**Study material:**
/-- **Ramanujan sum**: `∑_{u ∈ (ℤ/M^{n₀})ˣ} ε^{u t} = M^{n₀}[t = 0] - M^{n₀-1}[M t = 0]` for a primitive
`M^{n₀}`-th root of unity `ε` (`n₀ ≥ 1`). [folklore] -/
theorem sum_units_pw_mul {n₀ : ℕ} (hn : 1 ≤ n₀) {ε : F} (hε : IsPrimitiveRoot ε (M ^ n₀))
    (t : ZMod (M ^ n₀)) :
    ∑ u : (ZMod (M ^ n₀))ˣ, pw ε ((u : ZMod (M ^ n₀)) * t) =
      (if t = 0 then ((M ^ n₀ : ℕ) : F) else 0) -
        (if (M : ZMod (M ^ n₀)) * t = 0 then ((M ^ (n₀ - 1) : ℕ) : F) else 0) := by
  classical
  have hall : ∑ c : ZMod (M ^ n₀), pw ε (c * t) = if t = 0 then ((M ^ n₀ : ℕ) : F) else 0 :=
    sum_pw_mul hε t
  have hsplit := Finset.sum_filter_add_sum_filter_not (univ : Finset (ZMod (M ^ n₀)))
    (fun c ↦ IsUnit c) (fun c ↦ pw ε (c * t))
  have hunits : ∑ c ∈ univ.filter (fun c : ZMod (M ^ n₀) ↦ IsUnit c), pw ε (c * t) =
      ∑ u : (ZMod (M ^ n₀))ˣ, pw ε ((u : ZMod (M ^ n₀)) * t) := by
    symm
    refine Finset.sum_nbij (fun u : (ZMod (M ^ n₀))ˣ ↦ (u : ZMod (M ^ n₀))) (fun u _ ↦ ?_) ?_
      (fun c hc ↦ ?_) (fun _ _ ↦ rfl)
    · exact mem_filter.mpr ⟨mem_univ _, Units.isUnit u⟩
    · exact fun u _ v _ h ↦ Units.ext h
    · rw [coe_filter] at hc
      obtain ⟨u, rfl⟩ := hc.2
      exact ⟨u, by simp, rfl⟩
  have hpowM : M * M ^ (n₀ - 1) = M ^ n₀ := by rw [← pow_succ', Nat.sub_add_cancel hn]
  have hnon : ∑ c ∈ univ.filter (fun c : ZMod (M ^ n₀) ↦ ¬ IsUnit c), pw ε (c * t) =
      if (M : ZMod (M ^ n₀)) * t = 0 then ((M ^ (n₀ - 1) : ℕ) : F) else 0 := by
    have hset : univ.filter (fun c : ZMod (M ^ n₀) ↦ ¬ IsUnit c) =
        (range (M ^ (n₀ - 1))).image (fun i ↦ ((M * i : ℕ) : ZMod (M ^ n₀))) := by
      ext c
      simp only [mem_filter, mem_univ, true_and, mem_image, mem_range]
      constructor
      · intro hc
        rw [← ZMod.natCast_zmod_val c, ZMod.isUnit_natCast_iff_not_dvd_pow hM.out (by omega),
          not_not] at hc
        obtain ⟨i, hi⟩ := hc
        refine ⟨i, ?_, ?_⟩
        · have h1 : M * i < M * M ^ (n₀ - 1) := by
            calc M * i = c.val := hi.symm
              _ < M ^ n₀ := ZMod.val_lt c
              _ = M * M ^ (n₀ - 1) := hpowM.symm
          exact Nat.lt_of_mul_lt_mul_left h1
        · rw [← hi, ZMod.natCast_zmod_val]
      · rintro ⟨i, -, rfl⟩
        rw [ZMod.isUnit_natCast_iff_not_dvd_pow hM.out (by omega), not_not]
        exact dvd_mul_right M i
    have hinj : Set.InjOn (fun i ↦ ((M * i : ℕ) : ZMod (M ^ n₀))) (range (M ^ (n₀ - 1)) : Finset ℕ) := by
      intro i hi i' hi' h
      rw [mem_coe, mem_range] at hi hi'
      have hlt : ∀ k < M ^ (n₀ - 1), M * k < M ^ n₀ := fun k hk ↦ by
        calc M * k < M * M ^ (n₀ - 1) := Nat.mul_lt_mul_of_pos_left hk hM.out.pos
          _ = M ^ n₀ := hpowM
      simp only at h
      rw [ZMod.natCast_eq_natCast_iff', Nat.mod_eq_of_lt (hlt i hi), Nat.mod_eq_of_lt (hlt i' hi')] at h
      exact Nat.eq_of_mul_eq_mul_left hM.out.pos h
    rw [hset, sum_image hinj]
    have hω : pw ε ((M : ZMod (M ^ n₀)) * t) ^ M ^ (n₀ - 1) = 1 := by
      rw [← pw_mul_natCast hε.pow_eq_one]
      have h0 : (M : ZMod (M ^ n₀)) * ((M ^ (n₀ - 1) : ℕ) : ZMod (M ^ n₀)) = 0 := by
        rw [← Nat.cast_mul, hpowM, ZMod.natCast_self]
      have : (M : ZMod (M ^ n₀)) * t * ((M ^ (n₀ - 1) : ℕ) : ZMod (M ^ n₀)) = 0 := by
        calc _ = (M : ZMod (M ^ n₀)) * ((M ^ (n₀ - 1) : ℕ) : ZMod (M ^ n₀)) * t := by ring
          _ = 0 := by rw [h0, zero_mul]
      rw [this, pw_zero]
    have hterm : ∀ i : ℕ, pw ε (((M * i : ℕ) : ZMod (M ^ n₀)) * t) =
        pw ε ((M : ZMod (M ^ n₀)) * t) ^ i := by
      intro i
      rw [← pw_mul_natCast hε.pow_eq_one]; congr 1; push_cast; ring
    simp_rw [hterm]
    by_cases hc : (M : ZMod (M ^ n₀)) * t = 0
    · rw [if_pos hc, hc, pw_zero]; simp
    · rw [if_neg hc, sum_range_pow_eq_zero hω (fun h ↦ hc ((pw_eq_one_iff hε _).mp h))]
  rw [← hall, ← hsplit, hunits, hnon]; ring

**Task directions:** Output the whole listing exactly.

**Task output:**
/-- **Ramanujan sum**: `∑_{u ∈ (ℤ/M^{n₀})ˣ} ε^{u t} = M^{n₀}[t = 0] - M^{n₀-1}[M t = 0]` for a primitive
`M^{n₀}`-th root of unity `ε` (`n₀ ≥ 1`). [folklore] -/
theorem sum_units_pw_mul {n₀ : ℕ} (hn : 1 ≤ n₀) {ε : F} (hε : IsPrimitiveRoot ε (M ^ n₀))
    (t : ZMod (M ^ n₀)) :
    ∑ u : (ZMod (M ^ n₀))ˣ, pw ε ((u : ZMod (M ^ n₀)) * t) =
      (if t = 0 then ((M ^ n₀ : ℕ) : F) else 0) -
        (if (M : ZMod (M ^ n₀)) * t = 0 then ((M ^ (n₀ - 1) : ℕ) : F) else 0) := by
  classical
  have hall : ∑ c : ZMod (M ^ n₀), pw ε (c * t) = if t = 0 then ((M ^ n₀ : ℕ) : F) else 0 :=
    sum_pw_mul hε t
  have hsplit := Finset.sum_filter_add_sum_filter_not (univ : Finset (ZMod (M ^ n₀)))
    (fun c ↦ IsUnit c) (fun c ↦ pw ε (c * t))
  have hunits : ∑ c ∈ univ.filter (fun c : ZMod (M ^ n₀) ↦ IsUnit c), pw ε (c * t) =
      ∑ u : (ZMod (M ^ n₀))ˣ, pw ε ((u : ZMod (M ^ n₀)) * t) := by
    symm
    refine Finset.sum_nbij (fun u : (ZMod (M ^ n₀))ˣ ↦ (u : ZMod (M ^ n₀))) (fun u _ ↦ ?_) ?_
      (fun c hc ↦ ?_) (fun _ _ ↦ rfl)
    · exact mem_filter.mpr ⟨mem_univ _, Units.isUnit u⟩
    · exact fun u _ v _ h ↦ Units.ext h
    · rw [coe_filter] at hc
      obtain ⟨u, rfl⟩ := hc.2
      exact ⟨u, by simp, rfl⟩
  have hpowM : M * M ^ (n₀ - 1) = M ^ n₀ := by rw [← pow_succ', Nat.sub_add_cancel hn]
  have hnon : ∑ c ∈ univ.filter (fun c : ZMod (M ^ n₀) ↦ ¬ IsUnit c), pw ε (c * t) =
      if (M : ZMod (M ^ n₀)) * t = 0 then ((M ^ (n₀ - 1) : ℕ) : F) else 0 := by
    have hset : univ.filter (fun c : ZMod (M ^ n₀) ↦ ¬ IsUnit c) =
        (range (M ^ (n₀ - 1))).image (fun i ↦ ((M * i : ℕ) : ZMod (M ^ n₀))) := by
      ext c
      simp only [mem_filter, mem_univ, true_and, mem_image, mem_range]
      constructor
      · intro hc
        rw [← ZMod.natCast_zmod_val c, ZMod.isUnit_natCast_iff_not_dvd_pow hM.out (by omega),
          not_not] at hc
        obtain ⟨i, hi⟩ := hc
        refine ⟨i, ?_, ?_⟩
        · have h1 : M * i < M * M ^ (n₀ - 1) := by
            calc M * i = c.val := hi.symm
              _ < M ^ n₀ := ZMod.val_lt c
              _ = M * M ^ (n₀ - 1) := hpowM.symm
          exact Nat.lt_of_mul_lt_mul_left h1
        · rw [← hi, ZMod.natCast_zmod_val]
      · rintro ⟨i, -, rfl⟩
        rw [ZMod.isUnit_natCast_iff_not_dvd_pow hM.out (by omega), not_not]
        exact dvd_mul_right M i
    have hinj : Set.InjOn (fun i ↦ ((M * i : ℕ) : ZMod (M ^ n₀))) (range (M ^ (n₀ - 1)) : Finset ℕ) := by
      intro i hi i' hi' h
      rw [mem_coe, mem_range] at hi hi'
      have hlt : ∀ k < M ^ (n₀ - 1), M * k < M ^ n₀ := fun k hk ↦ by
        calc M * k < M * M ^ (n₀ - 1) := Nat.mul_lt_mul_of_pos_left hk hM.out.pos
          _ = M ^ n₀ := hpowM
      simp only at h
      rw [ZMod.natCast_eq_natCast_iff', Nat.mod_eq_of_lt (hlt i hi), Nat.mod_eq_of_lt (hlt i' hi')] at h
      exact Nat.eq_of_mul_eq_mul_left hM.out.pos h
    rw [hset, sum_image hinj]
    have hω : pw ε ((M : ZMod (M ^ n₀)) * t) ^ M ^ (n₀ - 1) = 1 := by
      rw [← pw_mul_natCast hε.pow_eq_one]
      have h0 : (M : ZMod (M ^ n₀)) * ((M ^ (n₀ - 1) : ℕ) : ZMod (M ^ n₀)) = 0 := by
        rw [← Nat.cast_mul, hpowM, ZMod.natCast_self]
      have : (M : ZMod (M ^ n₀)) * t * ((M ^ (n₀ - 1) : ℕ) : ZMod (M ^ n₀)) = 0 := by
        calc _ = (M : ZMod (M ^ n₀)) * ((M ^ (n₀ - 1) : ℕ) : ZMod (M ^ n₀)) * t := by ring
          _ = 0 := by rw [h0, zero_mul]
      rw [this, pw_zero]
    have hterm : ∀ i : ℕ, pw ε (((M * i : ℕ) : ZMod (M ^ n₀)) * t) =
        pw ε ((M : ZMod (M ^ n₀)) * t) ^ i := by
      intro i
      rw [← pw_mul_natCast hε.pow_eq_one]; congr 1; push_cast; ring
    simp_rw [hterm]
    by_cases hc : (M : ZMod (M ^ n₀)) * t = 0
    · rw [if_pos hc, hc, pw_zero]; simp
    · rw [if_neg hc, sum_range_pow_eq_zero hω (fun h ↦ hc ((pw_eq_one_iff hε _).mp h))]
  rw [← hall, ← hsplit, hunits, hnon]; ring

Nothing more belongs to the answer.